Issue (i): Whether the Dispute Resolution Panel was bound to admit and consider additional evidence filed in support of the transfer pricing adjustment relating to import of raw materials.
Analysis: Proceedings before the Dispute Resolution Panel are a continuation of the assessment process. Under section 144C(6) of the Income-tax Act, 1961, the Panel is required to consider evidence furnished by the assessee, and the DRP Rules permit filing of additional evidence with reasons and also empower the Panel to call for or permit such evidence. The absence of Rule 46A-type negative restrictions was noted. Since the assessee's evidence went to the heart of the tested party and markup controversy, and the remand report had already been called for, the evidence could not be rejected merely as late.
Conclusion: The refusal to admit the additional evidence was unjustified, and the issue was remitted to the Dispute Resolution Panel for fresh adjudication. The assessee succeeded for statistical purposes on this issue.

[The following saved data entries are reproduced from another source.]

/-- `fine` unfolded. [folklore] -/
theorem fine_eq (κ : Consts) {V : Type} [DecidableEq V] [Countable V] {G : SimpleGraph V} [G.LocallyFinite] (Φ : PlanarSkeletonFrmFrom G) (t : V) (p : unitInterval) (D : Skelφ.StepI.DataNS V) (f : ℕ) (φ' : V → Site 2) :
    fine κ Φ t p D f φ' = Skelφ.NegPrm.fine φ' t (fcells κ Φ t p D f) (nL κ Φ t p D f) (hL κ Φ t p D f) (ℓL κ Φ t p D f) (vL κ Φ t p D f) := rfl

/-- **BASE POINT** (`hψ0` of `sepGeomSG₂` at `w₀ = t`): `fine φ′ t = 0`. [folklore] -/
theorem fine_base_at (κ : Consts) {V : Type} [DecidableEq V] [Countable V] {G : SimpleGraph V} [G.LocallyFinite] (Φ : PlanarSkeletonFrmFrom G) (t : V) (p : unitInterval) (D : Skelφ.StepI.DataNS V) (f : ℕ) (φ' : V → Site 2) (hN : EqNumL κ Φ t p D f) : fine κ Φ t p D f φ' t = 0 := by
  obtain ⟨hn1, hℓ1⟩ := one_le_of_eqNumL κ Φ t p D f hN
  exact Skelφ.NegPrm.fine_base φ' t _ hn1 hℓ1 _ _

/-- **`hlip`**: the fine map is 1-Lipschitz for a 1-Lipschitz `φ′`. [cite: MartineauTassion2017, §4.3] -/
theorem lip_fine_at (κ : Consts) {V : Type} [DecidableEq V] [Countable V] {G : SimpleGraph V} [G.LocallyFinite] (Φ : PlanarSkeletonFrmFrom G) (t : V) (p : unitInterval) (D : Skelφ.StepI.DataNS V) (f : ℕ) {φ' : V → Site 2} (hlip : Skelφ.Lip G φ') (hN : EqNumL κ Φ t p D f) : Skelφ.Lip G (fine κ Φ t p D f φ') := by
  obtain ⟨hn1, hℓ1⟩ := one_le_of_eqNumL κ Φ t p D f hN
  obtain ⟨c0, c1⟩ := cL_le_D_fcells_at κ Φ t p D f hN
  exact Skelφ.NegPrm.lip_fine hlip t _ hn1 hℓ1 c0 c1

Issue (ii): Whether the most appropriate method for benchmarking import of finished goods was the Resale Price Method.
Analysis: The assessee imported finished goods from its associated enterprise and resold them without making any value addition. In such a distribution-type arrangement, the Resale Price Method was the proper benchmark. The attempt to apply a markup based adjustment without first applying the correct method was not justified. The margins of the assessee and comparables were to be verified under the Resale Price Method, and no adjustment was warranted if the range test was satisfied.
Conclusion: The Resale Price Method was held to be the most appropriate method, and the transfer pricing adjustment on this issue was deleted, subject to verification of the margins.
Issue (iii): Whether any transfer pricing adjustment was warranted in respect of export of packing material.
Analysis: The issue was covered by the assessee's own earlier years. The packing material consisted of reusable spools exported to the associated enterprise on a direct-cost-plus-markup basis, and no material basis was shown for allocating indirect costs in the manner adopted by the tax authorities. Applying the earlier reasoning, the export was at arm's length on the facts found.
Conclusion: No adjustment was warranted in respect of export of packing material, and the addition was deleted.
Final Conclusion: The assessee obtained relief on the substantive transfer pricing issues, while the raw-material issue was restored for fresh consideration by the Dispute Resolution Panel.
Ratio Decidendi: In proceedings before the Dispute Resolution Panel, additional evidence relevant to the objections must be considered where the statute and rules permit it; and where imported goods are resold without value addition, the Resale Price Method is the appropriate transfer pricing benchmark.